With revenue coming from self-pay increasingly becoming a large portion of the total revenue for healthcare providers, there’s an even greater need for innovative ways to approach the patient collection process.
According to the National Association of Healthcare Access Management (NAHAM), self-pay is the third largest payer just behind Medicare and Medicaid. Patients now represent about 30 percent of healthcare revenue.
Self-pay comes at a high price, especially for facilities looking to clamp down on cost and increase revenue. The cost of collection for self-pay is estimated to be three times that of commercial insurance. Moreover, a significant portion of self-pay balances go uncollected by providers and are eventually treated as bad debt.

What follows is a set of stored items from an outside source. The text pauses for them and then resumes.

variable {F} in
open scoped Classical in
/-- **THE CUT PIECE IS BLIND TO (1.10)**: for a window-local, gauge-invariant integer formula `Ψ` (exactly the residue's `hΨloc`, `hΨG`) on the exactly tiled range, a `Gᶜ`-valued gauge
transformation `u` of the fine torus and ANY pair `φ`, the pull-back piece of `X` at `(φ^u cut to X)` equals the piece at `(φ cut to X)` — the two cut pairs agree on the bonds of `X`
with `(φ cut to X)^u` (row (c)), which (d) then un-twists. [cite: Balaban1987RG1, (1.7) p.261, (1.10) p.262, (1.19) p.263] -/
theorem piece_pairCut_cAct {Mc k K : ℕ} (hMc : McGuard F Mc) (hK : recordK₀ F Mc k ≤ K)
    (Ψ : Finset (Fin 4 → ℤ) → (((Fin 4 → ℤ) × Fin 4) → MatA 2 × MatA 2) → ℂ)
    (hΨloc : ∀ (Xh : Finset (Fin 4 → ℤ)) (f g : ((Fin 4 → ℤ) × Fin 4) → MatA 2 × MatA 2),
      (∀ zμ : (Fin 4 → ℤ) × Fin 4,
        zμ.1 ∈ (⋃ a ∈ Xh, cubeExt (F.L ^ (k + 1) * Mc) a 0) →
        Function.update zμ.1 zμ.2 (zμ.1 zμ.2 + 1) ∈ (⋃ a ∈ Xh, cubeExt (F.L ^ (k + 1) * Mc) a 0) → f zμ = g zμ) →
      Ψ Xh f = Ψ Xh g)
    (hΨG : ∀ (Xh : Finset (Fin 4 → ℤ)) (û : (Fin 4 → ℤ) → (MatA 2)ˣ),
      (∀ z, û z ∈ (B12RegularSpaces111SpecialUnitary.suModel 2).Gc) →
      ∀ f : ((Fin 4 → ℤ) × Fin 4) → MatA 2 × MatA 2,
        Ψ Xh (fun zμ => ((û zμ.1 : MatA 2) * (f zμ).1 * ((û (Function.update zμ.1 zμ.2 (zμ.1 zμ.2 + 1)))⁻¹ : (MatA 2)ˣ),
          (û zμ.1 : MatA 2) * (f zμ).2 * ((û zμ.1)⁻¹ : (MatA 2)ˣ))) = Ψ Xh f)
    (X : (recordDomSys F Mc k K).Dom) (u : recordGaugeGrp F K) (φ : Sect2.CPair (F.P K) (MatA 2)) :
    Ψ ((X.1 : Finset _).image (fun c (i : Fin 4) => (c i).valMinAbs))
        (fun zμ => ((if (⟨cover (F.P K) zμ.1, zμ.2⟩ : PBond (F.P K) 0) ∈ domBonds F Mc k K X then (Sect2.cAct u.1 φ).1 ⟨cover (F.P K) zμ.1, zμ.2⟩ else 1),
                    (if (⟨cover (F.P K) zμ.1, zμ.2⟩ : PBond (F.P K) 0) ∈ domBonds F Mc k K X then (Sect2.cAct u.1 φ).2 ⟨cover (F.P K) zμ.1, zμ.2⟩ else 0))) =
      Ψ ((X.1 : Finset _).image (fun c (i : Fin 4) => (c i).valMinAbs))
        (fun zμ => ((if (⟨cover (F.P K) zμ.1, zμ.2⟩ : PBond (F.P K) 0) ∈ domBonds F Mc k K X then φ.1 ⟨cover (F.P K) zμ.1, zμ.2⟩ else 1),
                    (if (⟨cover (F.P K) zμ.1, zμ.2⟩ : PBond (F.P K) 0) ∈ domBonds F Mc k K X then φ.2 ⟨cover (F.P K) zμ.1, zμ.2⟩ else 0))) := by
  -- the pull-back pieces as a function of pairs
  have hL := local17_cpair_of_intLocalFormula hMc hK Ψ hΨloc
    (fun X ψ => Ψ ((X.1 : Finset _).image (fun c (i : Fin 4) => (c i).valMinAbs))
      (fun zμ => (ψ.1 ⟨cover (F.P K) zμ.1, zμ.2⟩, ψ.2 ⟨cover (F.P K) zμ.1, zμ.2⟩))) (fun _ _ => rfl)
  have hG := gaugeInv119_cpair_of_intLocalFormula (Mc := Mc) (k := k) (K := K) Ψ hΨG
    (fun X ψ => Ψ ((X.1 : Finset _).image (fun c (i : Fin 4) => (c i).valMinAbs))
      (fun zμ => (ψ.1 ⟨cover (F.P K) zμ.1, zμ.2⟩, ψ.2 ⟨cover (F.P K) zμ.1, zμ.2⟩))) (fun _ _ => rfl)
  -- the cut of `φ^u` agrees on `X` with `(cut of φ)^u`
  have step1 := hL X
    (fun b => if b ∈ domBonds F Mc k K X then (Sect2.cAct u.1 φ).1 b else 1,
     fun b => if b ∈ domBonds F Mc k K X then (Sect2.cAct u.1 φ).2 b else 0)
    (Sect2.cAct u.1 (fun b => if b ∈ domBonds F Mc k K X then φ.1 b else 1, fun b => if b ∈ domBonds F Mc k K X then φ.2 b else 0))
    (fun b hs ht => by
      have hb : b ∈ domBonds F Mc k K X := ⟨hs, ht⟩
      simp only [Sect2.cAct, if_pos hb, and_self])
  have step2 := hG X u (fun b => if b ∈ domBonds F Mc k K X then φ.1 b else 1, fun b => if b ∈ domBonds F Mc k K X then φ.2 b else 0)
  exact step1.trans step2

/-- **`(U^g, J(U^g)) = (U, J(U))^g` read in `Sect2.CPair`** for an `SU(2)`-valued gauge transformation `g` (through `ιSU`) and the `sl2Proj`-current (1.8): the (1.9) pair of the
transformed background IS the (1.10)-transform of the (1.9) pair. [cite: Balaban1987RG1, (1.8)–(1.10) pp.261–262] -/
theorem pairOf_gaugeAct (K : ℕ) (ξ : ℝ) (g : GaugeTransf (F.P K) 0 (SU 2)) (U : GaugeField (F.P K) 0 (SU 2)) :
    ((fun b => (((GaugeField.gaugeAct g U) b : SU 2) : MatA 2)),
      B12Eq18Current.current sl2Proj ξ (fun b => ιSU 2 ((GaugeField.gaugeAct g U) b))) =
    Sect2.cAct (fun x => ιSU 2 (g x))
      ((fun b => ((U b : SU 2) : MatA 2)), B12Eq18Current.current sl2Proj ξ (fun b => ιSU 2 (U b))) := by
  have hgU : (fun b => ιSU 2 ((GaugeField.gaugeAct g U) b)) = B12RegularSpaces111.gaugeU (fun x => ιSU 2 (g x)) (fun b => ιSU 2 (U b)) := by
    funext b
    simp only [GaugeField.gaugeAct, B12RegularSpaces111.gaugeU, map_mul, map_inv]
  refine Prod.ext (funext fun b => ?_) (funext fun b => ?_)
  · show (((GaugeField.gaugeAct g U) b : SU 2) : MatA 2) = (ιSU 2 (g b.src) : MatA 2) * ((U b : SU 2) : MatA 2) * ((ιSU 2 (g b.tgt))⁻¹ : (MatA 2)ˣ)
    simp only [GaugeField.gaugeAct, coe_ιSU, ← map_inv]
    push_cast
    rfl
  · show B12Eq18Current.current sl2Proj ξ (fun b => ιSU 2 ((GaugeField.gaugeAct g U) b)) b =
      (ιSU 2 (g b.src) : MatA 2) * B12Eq18Current.current sl2Proj ξ (fun b => ιSU 2 (U b)) b * ((ιSU 2 (g b.src))⁻¹ : (MatA 2)ˣ)
    rw [hgU, B12Eq18Current.current_gaugeU sl2Proj ξ _ (fun x X => sl2Proj_R _ X)]
    rfl

/-! ## §3  (v3 APPEND) THE SAME FROM TWO FORMULAS `Ψ_LZ + Ψ_FE` WITH CONSTANTS `E₁ + E₂` — print's structure ([I] p.261 L22–24: the [16] (63) pieces of `log Z^{(k)}`;
[II] p.21: «We define ½E₀ as equal to this constant» — the two halves of (1.18)) -/

open scoped Classical in
/-- ★★★ **THE (S1) MOULD AT 27930's NAMES FROM TWO RESIDUE FORMULAS.**  As `formatPlusG_recordJ_of_intLocalResidue`, with two window-local gauge-invariant integer formulas
`Ψ₁` (pieces of `log Z^{(k)}`, [16] (63)) and `Ψ₂` (pieces of `E^{(k+1)}`, [II]) carrying rows (a)(b) with constants `E₁`, `E₂`, and (f′) the pair identity for `Φf n` with the
SUM of the two pull-back pieces; conclusion with constant `E₁ + E₂`. [cite: Balaban1987RG1, (1.6)–(1.9) p.261 (with p.261 L22–24), (1.18)–(1.19) p.263; Balaban1988RG2Cluster, p.21] -/
theorem formatPlusG_recordJ_of_intLocalResidue₂ (Mc k : ℕ) (hMc : McGuard F Mc) (a₀ ε₂₉ α₀ α₁ E₁ E₂ κ : ℝ)
    (Φf : (n : ℕ) → recordW F a₀ ε₂₉ k (recordK₀ F Mc k + n) → ℂ)
    (hP9 : ∀ n, letI θ := thetaFill F a₀ ε₂₉; letI := θ.instVβ₁; letI := θ.instVβ₂; letI := θ.instιβ
      AnalyticAt ℝ (fun B : recordW F a₀ ε₂₉ k (recordK₀ F Mc k + n) =>
        fun (b : PBond (F.P (recordK₀ F Mc k + n)) 0) (i i' : Fin 2) =>
          ((recordBgField F θ k (recordK₀ F Mc k + n) B b : SU 2) : Matrix (Fin 2) (Fin 2) ℂ) i i') 0)
    (Ψ₁ Ψ₂ : Finset (Fin 4 → ℤ) → (((Fin 4 → ℤ) × Fin 4) → MatA 2 × MatA 2) → ℂ)
    (hΨloc₁ : ∀ (Xh : Finset (Fin 4 → ℤ)) (f g : ((Fin 4 → ℤ) × Fin 4) → MatA 2 × MatA 2),
      (∀ zμ : (Fin 4 → ℤ) × Fin 4,
        zμ.1 ∈ (⋃ a ∈ Xh, cubeExt (F.L ^ (k + 1) * Mc) a 0) →
        Function.update zμ.1 zμ.2 (zμ.1 zμ.2 + 1) ∈ (⋃ a ∈ Xh, cubeExt (F.L ^ (k + 1) * Mc) a 0) → f zμ = g zμ) →
      Ψ₁ Xh f = Ψ₁ Xh g)
    (hΨG₁ : ∀ (Xh : Finset (Fin 4 → ℤ)) (û : (Fin 4 → ℤ) → (MatA 2)ˣ),
      (∀ z, û z ∈ (B12RegularSpaces111SpecialUnitary.suModel 2).Gc) →
      ∀ f : ((Fin 4 → ℤ) × Fin 4) → MatA 2 × MatA 2,
        Ψ₁ Xh (fun zμ => ((û zμ.1 : MatA 2) * (f zμ).1 * ((û (Function.update zμ.1 zμ.2 (zμ.1 zμ.2 + 1)))⁻¹ : (MatA 2)ˣ),
          (û zμ.1 : MatA 2) * (f zμ).2 * ((û zμ.1)⁻¹ : (MatA 2)ˣ))) = Ψ₁ Xh f)
    (hA₁ : ∀ n (X : (recordDomSys F Mc k (recordK₀ F Mc k + n)).Dom) (φ : Sect2.CPair (F.P (recordK₀ F Mc k + n)) (MatA 2)),
      encodeCfg F (recordK₀ F Mc k + n) φ ∈ recordUc F Mc k α₀ α₁ (recordK₀ F Mc k + n) X →
        AnalyticAt ℂ (fun ψ : Sect2.CPair (F.P (recordK₀ F Mc k + n)) (MatA 2) =>
          Ψ₁ ((X.1 : Finset _).image (fun c (i : Fin 4) => (c i).valMinAbs))
            (fun zμ => (ψ.1 ⟨cover (F.P (recordK₀ F Mc k + n)) zμ.1, zμ.2⟩, ψ.2 ⟨cover (F.P (recordK₀ F Mc k + n)) zμ.1, zμ.2⟩))) φ)
    (hB₁ : ∀ n (X : (recordDomSys F Mc k (recordK₀ F Mc k + n)).Dom) (φ : Sect2.CPair (F.P (recordK₀ F Mc k + n)) (MatA 2)),
      encodeCfg F (recordK₀ F Mc k + n) φ ∈ recordUc F Mc k α₀ α₁ (recordK₀ F Mc k + n) X →
        ‖Ψ₁ ((X.1 : Finset _).image (fun c (i : Fin 4) => (c i).valMinAbs))
            (fun zμ => (φ.1 ⟨cover (F.P (recordK₀ F Mc k + n)) zμ.1, zμ.2⟩, φ.2 ⟨cover (F.P (recordK₀ F Mc k + n)) zμ.1, zμ.2⟩))‖ ≤
          E₁ * Real.exp (-κ * (recordDomSys F Mc k (recordK₀ F Mc k + n)).dj X))
    (hΨloc₂ : ∀ (Xh : Finset (Fin 4 → ℤ)) (f g : ((Fin 4 → ℤ) × Fin 4) → MatA 2 × MatA 2),
      (∀ zμ : (Fin 4 → ℤ) × Fin 4,
        zμ.1 ∈ (⋃ a ∈ Xh, cubeExt (F.L ^ (k + 1) * Mc) a 0) →
        Function.update zμ.1 zμ.2 (zμ.1 zμ.2 + 1) ∈ (⋃ a ∈ Xh, cubeExt (F.L ^ (k + 1) * Mc) a 0) → f zμ = g zμ) →
      Ψ₂ Xh f = Ψ₂ Xh g)
    (hΨG₂ : ∀ (Xh : Finset (Fin 4 → ℤ)) (û : (Fin 4 → ℤ) → (MatA 2)ˣ),
      (∀ z, û z ∈ (B12RegularSpaces111SpecialUnitary.suModel 2).Gc) →
      ∀ f : ((Fin 4 → ℤ) × Fin 4) → MatA 2 × MatA 2,
        Ψ₂ Xh (fun zμ => ((û zμ.1 : MatA 2) * (f zμ).1 * ((û (Function.update zμ.1 zμ.2 (zμ.1 zμ.2 + 1)))⁻¹ : (MatA 2)ˣ),
          (û zμ.1 : MatA 2) * (f zμ).2 * ((û zμ.1)⁻¹ : (MatA 2)ˣ))) = Ψ₂ Xh f)
    (hA₂ : ∀ n (X : (recordDomSys F Mc k (recordK₀ F Mc k + n)).Dom) (φ : Sect2.CPair (F.P (recordK₀ F Mc k + n)) (MatA 2)),
      encodeCfg F (recordK₀ F Mc k + n) φ ∈ recordUc F Mc k α₀ α₁ (recordK₀ F Mc k + n) X →
        AnalyticAt ℂ (fun ψ : Sect2.CPair (F.P (recordK₀ F Mc k + n)) (MatA 2) =>
          Ψ₂ ((X.1 : Finset _).image (fun c (i : Fin 4) => (c i).valMinAbs))
            (fun zμ => (ψ.1 ⟨cover (F.P (recordK₀ F Mc k + n)) zμ.1, zμ.2⟩, ψ.2 ⟨cover (F.P (recordK₀ F Mc k + n)) zμ.1, zμ.2⟩))) φ)
    (hB₂ : ∀ n (X : (recordDomSys F Mc k (recordK₀ F Mc k + n)).Dom) (φ : Sect2.CPair (F.P (recordK₀ F Mc k + n)) (MatA 2)),
      encodeCfg F (recordK₀ F Mc k + n) φ ∈ recordUc F Mc k α₀ α₁ (recordK₀ F Mc k + n) X →
        ‖Ψ₂ ((X.1 : Finset _).image (fun c (i : Fin 4) => (c i).valMinAbs))
            (fun zμ => (φ.1 ⟨cover (F.P (recordK₀ F Mc k + n)) zμ.1, zμ.2⟩, φ.2 ⟨cover (F.P (recordK₀ F Mc k + n)) zμ.1, zμ.2⟩))‖ ≤
          E₂ * Real.exp (-κ * (recordDomSys F Mc k (recordK₀ F Mc k + n)).dj X))
    (hR : ∀ n, letI θ := thetaFill F a₀ ε₂₉; letI := θ.instVβ₁; letI := θ.instVβ₂; letI := θ.instιβ
      ∀ᶠ B in 𝓝 (0 : recordW F a₀ ε₂₉ k (recordK₀ F Mc k + n)),
        Φf n B = ∑ X : (recordDomSys F Mc k (recordK₀ F Mc k + n)).Dom,
          (Ψ₁ ((X.1 : Finset _).image (fun c (i : Fin 4) => (c i).valMinAbs))
            (fun zμ =>
              ((if (⟨cover (F.P (recordK₀ F Mc k + n)) zμ.1, zμ.2⟩ : PBond (F.P (recordK₀ F Mc k + n)) 0) ∈ domBonds F Mc k (recordK₀ F Mc k + n) X then
                  ((recordBgField F θ k (recordK₀ F Mc k + n) B ⟨cover (F.P (recordK₀ F Mc k + n)) zμ.1, zμ.2⟩ : SU 2) : MatA 2) else 1),
               (if (⟨cover (F.P (recordK₀ F Mc k + n)) zμ.1, zμ.2⟩ : PBond (F.P (recordK₀ F Mc k + n)) 0) ∈ domBonds F Mc k (recordK₀ F Mc k + n) X then
                  recordCurrent F θ k (recordK₀ F Mc k + n) B ⟨cover (F.P (recordK₀ F Mc k + n)) zμ.1, zμ.2⟩ else 0))) +
           Ψ₂ ((X.1 : Finset _).image (fun c (i : Fin 4) => (c i).valMinAbs))
            (fun zμ =>
              ((if (⟨cover (F.P (recordK₀ F Mc k + n)) zμ.1, zμ.2⟩ : PBond (F.P (recordK₀ F Mc k + n)) 0) ∈ domBonds F Mc k (recordK₀ F Mc k + n) X then
                  ((recordBgField F θ k (recordK₀ F Mc k + n) B ⟨cover (F.P (recordK₀ F Mc k + n)) zμ.1, zμ.2⟩ : SU 2) : MatA 2) else 1),
               (if (⟨cover (F.P (recordK₀ F Mc k + n)) zμ.1, zμ.2⟩ : PBond (F.P (recordK₀ F Mc k + n)) 0) ∈ domBonds F Mc k (recordK₀ F Mc k + n) X then
                  recordCurrent F θ k (recordK₀ F Mc k + n) B ⟨cover (F.P (recordK₀ F Mc k + n)) zμ.1, zμ.2⟩ else 0))))) :
    letI θ := thetaFill F a₀ ε₂₉; letI := θ.instVβ₁; letI := θ.instVβ₂; letI := θ.instιβ
    B12FormatPlus.FormatPlusG
      (fun n => recordDomSys F Mc k (recordK₀ F Mc k + n)) (fun n => recordBondCount F (recordK₀ F Mc k + n))
      (fun n => recordAct F (recordK₀ F Mc k + n)) (fun n => recordUc F Mc k α₀ α₁ (recordK₀ F Mc k + n))
      (fun n => recordCoords F Mc k (recordK₀ F Mc k + n)) (fun n => recordChartDimJ F (recordK₀ F Mc k + n))
      (fun n => recordChartJ F Mc k (recordK₀ F Mc k + n)) Φf
      (fun n => recordEmbJ F θ k (recordK₀ F Mc k + n))
      (fun n => recordWrapCtr F Mc k (recordK₀ F Mc k + n)) (fun n => recordDomEmbCtr F Mc k (recordK₀ F Mc k + n))
      (fun n _ => recordCoordProjCtr F (recordK₀ F Mc k + n)) (E₁ + E₂) κ := by
  refine formatPlusG_recordJ_of_intLocalResidue F Mc k hMc a₀ ε₂₉ α₀ α₁ (E₁ + E₂) κ Φf hP9 (fun Xh f => Ψ₁ Xh f + Ψ₂ Xh f)
    (fun Xh f g hfg => by rw [hΨloc₁ Xh f g hfg, hΨloc₂ Xh f g hfg])
    (fun Xh û hû f => by rw [hΨG₁ Xh û hû f, hΨG₂ Xh û hû f])
    (fun n X φ hφ => (hA₁ n X φ hφ).add (hA₂ n X φ hφ))
    (fun n X φ hφ => ?_) (fun n => ?_)
  · calc ‖Ψ₁ _ _ + Ψ₂ _ _‖ ≤ ‖Ψ₁ _ _‖ + ‖Ψ₂ _ _‖ := norm_add_le _ _
      _ ≤ E₁ * Real.exp (-κ * (recordDomSys F Mc k (recordK₀ F Mc k + n)).dj X) + E₂ * Real.exp (-κ * (recordDomSys F Mc k (recordK₀ F Mc k + n)).dj X) :=
          add_le_add (hB₁ n X φ hφ) (hB₂ n X φ hφ)
      _ = (E₁ + E₂) * Real.exp (-κ * (recordDomSys F Mc k (recordK₀ F Mc k + n)).dj X) := by ring
  · exact hR n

Since this problem is connected to the growing financial responsibility of patients (many are unable to offset their medical bills without getting credit), it cannot be avoided. Surgery centers will still have to extend credit facilities to patients unable to settle their medical bills at the point of service.
However, leveraging new technology has helped minimize the risk of default from patients while also simplifying the collection process for both patients and providers.
Recently, behavioral based propensity-to-pay models have been developed to overcome the limitation of accurately predicting the medical indebtedness of patients. The previous practice was to rely on credit scores to predict the probability of default by patients. Credit scores are however not well suited for this task as they focus more broadly on consumer debt.
This new technology relies on data from multiple sources to accurately predict patient’s likelihood of default. Based on their credit ranking, patients are then offered payment plans tailored to suit their ability to pay.
Providers therefore have greater assurance of a lesser risk of default on the credit advanced to patients. This in turn results in win-win situation for both parties as their interests are aligned.
By being able to ascertain a patient’s ability to pay before surgery is conducted, an ASC can prevent default by engaging patients on the available payment options. Moreover, the time and effort spent unproductively on tracking collections from patients who are unlikely to pay will be significantly eliminated.
A facility can therefore re-prioritize by channeling more resources to patients with a higher probability of repaying their debts. This should in turn increase the facility’s revenue level while also improving their patient satisfaction ratings.
The increase in patient responsibility for medical expenses is changing the way self-pay is being approached by ambulatory surgery centers. At the core of this shift are innovative technology solutions that improve the collection process through computer-based algorithms.
Needless to say, centers will still have to engage with patients on a personal level to get information that software codes just cannot reveal.